Illinois Appellate Court, Second District
Nov 2, 2023
2023 Ill. App. 2d 230081 (Ill. App. Ct. 2023)

Opinion

2-23-0081

11-02-2023

In re MARRIAGE OF DENNIS McDOWELL, Petitioner-Appellant, and COLLEEN McDOWELL, Respondent-Appellee.


This order was filed under Supreme Court Rule 23(b) and is not precedent except in the limited circumstances allowed under Rule 23(e)(1).

Appeal from the Circuit Court of McHenry County. No. 11-DV-867 Honorable Justin M. Hansen, Judge, Presiding.

JUSTICE JORGENSEN delivered the judgment of the court. Justices Birkett and Mullen concurred in the judgment.

ORDER

JORGENSEN, JUSTICE

¶ 1 Held: Based on all the statutory factors, the trial court did not err in denying former husband's motion to modify maintenance. Although husband's income had dropped significantly since the dissolution judgment, he could pay the maintenance award given his overall financial condition, including assets such as substantial investment accounts and a large inheritance.

¶ 2 Petitioner, Dennis McDowell, appeals from an order of the circuit court of McHenry County denying his motion to modify maintenance awarded to his former wife, respondent Colleen McDowell. We affirm.

¶ 3 I. BACKGROUND

¶ 4 On March 12, 2013, the trial court entered a judgment dissolving the parties' marriage. The judgment ordered Dennis to pay Colleen permanent maintenance of $3000 monthly. The property awarded to Dennis included the marital residence and his dental practice. Both parties were awarded various financial and investment accounts. On February 14, 2022, Dennis filed a motion to modify maintenance, alleging, in substance, that when the judgment of dissolution was entered, his annual gross income was $120,000. Dennis claimed, inter alia, that there had been a substantial change in circumstances since the dissolution judgment, in that his income had dropped significantly through no fault of his own. Dennis asked the court to terminate or reduce the maintenance award.

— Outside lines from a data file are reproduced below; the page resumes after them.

import Summits.Ventures.AbcSig.Rows.XTemplateHalves
import Summits.Ventures.AbcSig.Levels.N10784

/-!
# Venture AbcSig — PARITY-HALF ROW `C2aL337A3yodd`: `xⁿ + 8·337^m·yⁿ = z²`, `y` odd (class `a = 3`, clean level only) over the NORM-FORM level file 10784 = 32·337 (GENERATED by p-lean g4 `gen4/halfrow.py`)

HONEST FRAMING. A row of a COMPUTATION cell (`pub-abcsig`); a CONDITIONAL theorem, no claim on ABC or any summit.
Hypotheses: `BS04Package` (CITED: [BS04] Lemma 3.3 + (3.1) + Lemma 4.2); `DataComplete 10784` + `RefinesCPSymAll 10784` (COMPUTED:
certified engine-1 level file; norm-form certificates `Sieve/CharpolyCert.lean`, prime-ideal trees where the norm form is weaker);
the listed per-orbit exclusions `hX_…` (CITED: the row of record's module closures — nothing of them is checked here).
Only the parity half living at the single level 32·337 is claimed (the complementary half needs level 2·337, not certified).
Exponent range: prime `n ≥ 11`, `n ≠ 337`, n ∉ [11]; `1 ≤ m < n`.
Residual of record R = {11} EXCLUDED in the statement (hres). CITED per the row of record's R3: 10784.10 @ 89: M4/M6c-old.
Row of record: `census/rows/C2a/C2a-l337-a3-yodd.md` (sha16 `dd9fba72d7138e44`; SIGNED 2026-08-22T16:05:08Z by referee (ref-g11)).
-/

namespace Summit.Ventures.AbcSig

/-- Parity-half row `C2aL337A3yodd` (`xⁿ + 8·337^m·yⁿ = z²`, `y` odd (class `a = 3`, clean level only)); prime `n ≥ 11`, `n ≠ 337`, `n ∉ [11]`; conditional on the named hypotheses. -/
theorem xrow_C2aL337A3yodd (M : NewformModel) (hP : M.BS04Package)
    (hD10784 : M.DataComplete 10784 level10784Orbits) (hCP10784 : M.RefinesCPSymAll 10784 level10784CP)
    (n : ℕ) (hn : n.Prime) (hmin : 11 ≤ n) (hnℓ : n ≠ 337) (hres : n ∉ ([11] : List ℕ)) (m : ℕ) (hm : 1 ≤ m) (hmn : m < n)
    (hX_orbit_10784_10 : n ∈ ([89] : List ℕ) → M.Excludes 10784 orbit_10784_10
      (famB (2 ^ 3 * 337 ^ m) n (fun _ _ => True)))
    (x y z : ℤ) (hy : ¬ 2 ∣ y) (hxy1 : x * y ≠ 1) (hxy2 : x * y ≠ -1) : ¬ IsPrimitiveSolution 1 (2 ^ 3 * 337 ^ m) 1 n x y z := by
  have hℓ : Nat.Prime 337 := by norm_num
  have h7 : 7 ≤ n := by omega
  exact xrowC2a_a3_yodd 337 hℓ (by norm_num) M hP n hn h7 hnℓ hD10784 m hm hmn
    (level10784_sieve M hP hCP10784 n hn h7 (fun o => M.Excludes 10784 o
      (famB (2 ^ 3 * 337 ^ m) n (fun _ _ => True)) ∨ M.ExcludesStd 10784 o n) (fun _ h => Or.inr h) (fun hmem => by
      obtain rfl : n = 11 := by simpa using hmem
      exact absurd (by simp) hres) (fun hmem => by
      obtain rfl : n = 11 := by simpa using hmem
      exact absurd (by simp) hres) (fun hmem => by
      obtain rfl : n = 11 := by simpa using hmem
      exact absurd (by simp) hres) (fun hmem => by
      obtain rfl : n = 89 := by simpa using hmem
      exact Or.inl (hX_orbit_10784_10 (by simp))))
    x y z hy hxy1 hxy2

end Summit.Ventures.AbcSig
import Literature.AlgebraicGeometry.Resolution.Lipman1969RationalContraction
import Literature.AlgebraicGeometry.Resolution.ExceptionalCurvePoints
import Summits.ResolutionOfSingularities.ResolutionOfSingularities.Theorems.HomologicalConductorNoZenoMinimalityDescent
import HarnessLib

/-!
# Crux `NoZenoR` (stmt-ResolutionOfSingularities-19943), facts slot `stub_publishedSurfaceFactsW3`:
# Lipman (27.3) «⇒» — A MINIMAL DESINGULARIZATION CARRIES NO EXCEPTIONAL CURVE OF THE FIRST KIND —
# from (27.1) ALONE

Route `ResolutionOfSingularities/HomologicalConductor` (cell decomp-res, hand leafhand-res-homologicalconduct-7 g0).
OURS: AI-written bookkeeping, weaker than expert review; nothing here is a statement of the manuscript under review
(Hironaka 2017).  SUPPORT level, counted 0.  Def-free, no new named facts; FACT-PARAMETRIC in
`Literature.AlgebraicGeometry.Resolution.Lipman1969_27_1_reg_rat` only.

The registered text `Sig.FactsW3` of the by-name stub `stub_publishedSurfaceFactsW3` (v34, bb7eede791d68d16) carries BOTH
`Lipman1969_27_1_reg_rat` (Castelnuovo: rational contraction of exceptional curves of the first kind to regular points) and
`Lipman1969_27_3_rat` (`IsMinimalResolution π ↔ ∀ η, 3·h⁰(𝓘_η) < h⁰(𝓘_η²)`).  This file records that the «⇒» half of
(27.3), in its qualitative form «no integral exceptional curve `E_η` of a MINIMAL desingularization is of the first kind,
`h⁰(𝓘_η²) ≠ 3·h⁰(𝓘_η)`», is a CONSEQUENCE of (27.1) and tree theorems, with a ten-line proof:

* (27.1) at `F = {η}` contracts `E_η = cl{η}` to a point of another desingularization `g : Y → Spec S`, by an `S`-morphism
  `h : X → Y` with `h⁻¹(h η) = cl{η}`;
* an `S`-morphism from a MINIMAL desingularization to a desingularization is an isomorphism (tree:
  `NoZeno.ExcCount.isIso_of_isMinimalResolution_of_fac`, over `IsResolution.eq_id_of_comp_eq`);
* an isomorphism is injective on points, so `cl{η} = {η}` is closed and `height η = 0` (Mathlib
  `Scheme.height_of_isClosed`) — against `height η = 1` in the definition of `excCurvePoints`.

So, for the purpose of the «⇒» direction, (27.3) costs nothing beyond (27.1); the numerical sharpening
`3·h⁰(𝓘_η) < h⁰(𝓘_η²)` is supplied here under the separate inequality `3·h⁰(𝓘_η) ≤ h⁰(𝓘_η²)` ((13.1) a) + `(E²) < 0`, not
proved here), and the «⇐» direction of (27.3) (no first-kind curve ⇒ minimal; Lipman p. 277 via Theorem (4.1)'s factorisation
into quadratic transformations) is untouched.  No crux or summit statement is proved here.
-/

noncomputable section

-- single-problem summit: the doubled namespace component `ResolutionOfSingularities` is forced
set_option linter.dupNamespace false

open CategoryTheory AlgebraicGeometry IsLocalRing
open Literature.AlgebraicGeometry.Resolution

universe u

namespace Summit.ResolutionOfSingularities.ResolutionOfSingularities.Theorems.NoZeno.ExcCount.MinimalNoFirstKind

variable {S : Type u} [CommRing S] [IsNoetherianRing S] [IsLocalRing S] [IsDomain S] [IsIntegrallyClosed S]
  {X : Scheme.{u}} {π : X ⟶ Spec (.of S)}

/-- **A contraction of a minimal desingularization contracts nothing.**  If `π : X → Spec S` is a MINIMAL
desingularization, `g : Y → Spec S` a desingularization and `h : X → Y` an `S`-morphism (`h ≫ g = π`), then every fibre
`h⁻¹(h η)` is the single point `η` (`h` is an isomorphism: tree `isIso_of_isMinimalResolution_of_fac`). [folklore] -/
theorem preimage_singleton_eq_of_isMinimalResolution {Y : Scheme.{u}} {T : Scheme.{u}} {π : X ⟶ T} {g : Y ⟶ T}
    (hπ : IsMinimalResolution π) (hg : IsResolution g) (h : X ⟶ Y) (hh : h ≫ g = π) (η : X) :
    h.base ⁻¹' {h.base η} = {η} := by
  haveI : IsIso h := isIso_of_isMinimalResolution_of_fac hπ hg h hh
  have hinj : Function.Injective h.base := (Scheme.homeoOfIso (asIso h)).injective
  rw [← Set.image_singleton, hinj.preimage_image]

/-- **Lipman (27.3) «⇒», qualitative form, FROM (27.1) ALONE: a minimal desingularization of a two-dimensional normal
Noetherian local domain with a rational singularity carries NO integral exceptional curve of the first kind** —
for every `η ∈ excCurvePoints π`, `h⁰(𝓘_η²) ≠ 3·h⁰(𝓘_η)`.  Proof: (27.1) at `F = {η}` gives a contraction `h : X → Y` onto
another desingularization with `h⁻¹(h η) = cl{η}`; `h` is an isomorphism (minimality), so `cl{η} = {η}` is closed and
`height η = 0`, contradicting `height η = 1`.
[cite: Lipman1969, Theorem (27.1) (p. 275) and Corollary (27.3) (p. 277)] -/
theorem h0_sq_ne_three_mul_of_isMinimalResolution (h271 : Lipman1969_27_1_reg_rat.{u})
    (h2 : ringKrullDim S = 2) (hS : HasRationalSingularity S) (hπ : IsMinimalResolution π)
    {η : X} (hη : η ∈ excCurvePoints π) :
    h0 π (primeDivisorIdeal η ^ 2) ≠ 3 * h0 π (primeDivisorIdeal η) := by
  intro heq
  obtain ⟨Y, g, h, hc, hC, hfac, hg, hfib, -⟩ :=
    h271 S h2 hS X π hπ.1 {η} (Set.finite_singleton η) (Set.singleton_subset_iff.2 hη)
      (fun a ha b hb hab => (hab ((Set.mem_singleton_iff.1 ha).trans (Set.mem_singleton_iff.1 hb).symm)).elim)
      (fun a ha => by rw [Set.mem_singleton_iff.1 ha]; exact heq)
  have hcl : closure ({η} : Set X) = {η} := by
    rw [← hfib η (Set.mem_singleton η)]
    exact preimage_singleton_eq_of_isMinimalResolution hπ hg h hfac η
  have hclosed : IsClosed ({η} : Set X) := closure_eq_iff_isClosed.1 hcl
  have h0' : Order.height η = 0 := Scheme.height_of_isClosed hclosed
  have h1 : Order.height η = 1 := hη.2
  rw [h0'] at h1
  exact zero_ne_one h1

/-- **Lipman (27.3) «⇒» with the numerical sharpening supplied**: under the inequality `3·h⁰(𝓘_η) ≤ h⁰(𝓘_η²)` for the
integral exceptional curve `E_η` (i.e. `(E_η²) ≤ −h⁰(E_η)`: (13.1) a) with `(E_η²) < 0`, in the `h⁰`-dictionary of
`Lipman1969RationalContraction` — an input here, not proved), minimality gives the strict criterion (M)
`3·h⁰(𝓘_η) < h⁰(𝓘_η²)` of (27.3), from (27.1) alone. [cite: Lipman1969, Corollary (27.3) (p. 277)] -/
theorem three_mul_h0_lt_of_isMinimalResolution_of_le (h271 : Lipman1969_27_1_reg_rat.{u})
    (h2 : ringKrullDim S = 2) (hS : HasRationalSingularity S) (hπ : IsMinimalResolution π)
    {η : X} (hη : η ∈ excCurvePoints π)
    (hle : 3 * h0 π (primeDivisorIdeal η) ≤ h0 π (primeDivisorIdeal η ^ 2)) :
    3 * h0 π (primeDivisorIdeal η) < h0 π (primeDivisorIdeal η ^ 2) :=
  lt_of_le_of_ne hle (h0_sq_ne_three_mul_of_isMinimalResolution h271 h2 hS hπ hη).symm

end Summit.ResolutionOfSingularities.ResolutionOfSingularities.Theorems.NoZeno.ExcCount.MinimalNoFirstKind

end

¶ 5 On November 7, 2022, Dennis filed a financial affidavit indicating that, in 2021, his gross monthly income from all sources was $4252. He listed monthly payroll deductions of $1050, monthly living expenses of $5893 (including $2094 total in mortgage and home equity loan payments), and monthly payments of $353 for health insurance. Dennis listed credit card debt totaling $4836. He was paying $670 per month toward the credit card debt and $500 per month toward his son's student loan (which had a balance of $17,865). His assets included (1) bank accounts totaling $4615, (2) his dental practice with a fair market value of $150,000, (3) an individual retirement account (IRA) worth $8699 and a simplified employee pension IRA worth $386,024, (4) his home with a fair market value of $340,000 (subject to a combined mortgage and home equity loan balance of $70,813), and (5) vehicles and a trailer with a total fair market value of $33,500 (subject to a loan on one of the vehicles, with a balance of $7783).

¶ 6 Colleen filed a financial affidavit on December 8, 2022, showing a gross monthly income of $4154 (including Dennis's monthly maintenance payments of $3000). She listed monthly payroll deductions of $233 and monthly living expenses of $4794. According to the affidavit, Colleen's debts (including credit card debt) totaled $10,696. She was paying $1844 per month toward her debts. Her assets included (1) a bank account with a balance of $4178, (2) IRAs worth a total of $108,089, (3) her home (the value of which she claimed was "[u]nknown"), and (4) a motor vehicle with a fair market value of $700.

¶ 7 At the time of the hearing on the motion, Dennis was 68 years old, and Colleen was 62. Dennis testified that he was self-employed as a dentist. He had practiced dentistry for 42 years. In the last four or five years, Dennis's income from his practice had substantially decreased, as patients he had treated since the early years of his practice were dying or were retiring and moving away. At the same time, due to his age, potential new patients were wary of choosing Dennis as their dentist, fearing that he might retire from his practice shortly.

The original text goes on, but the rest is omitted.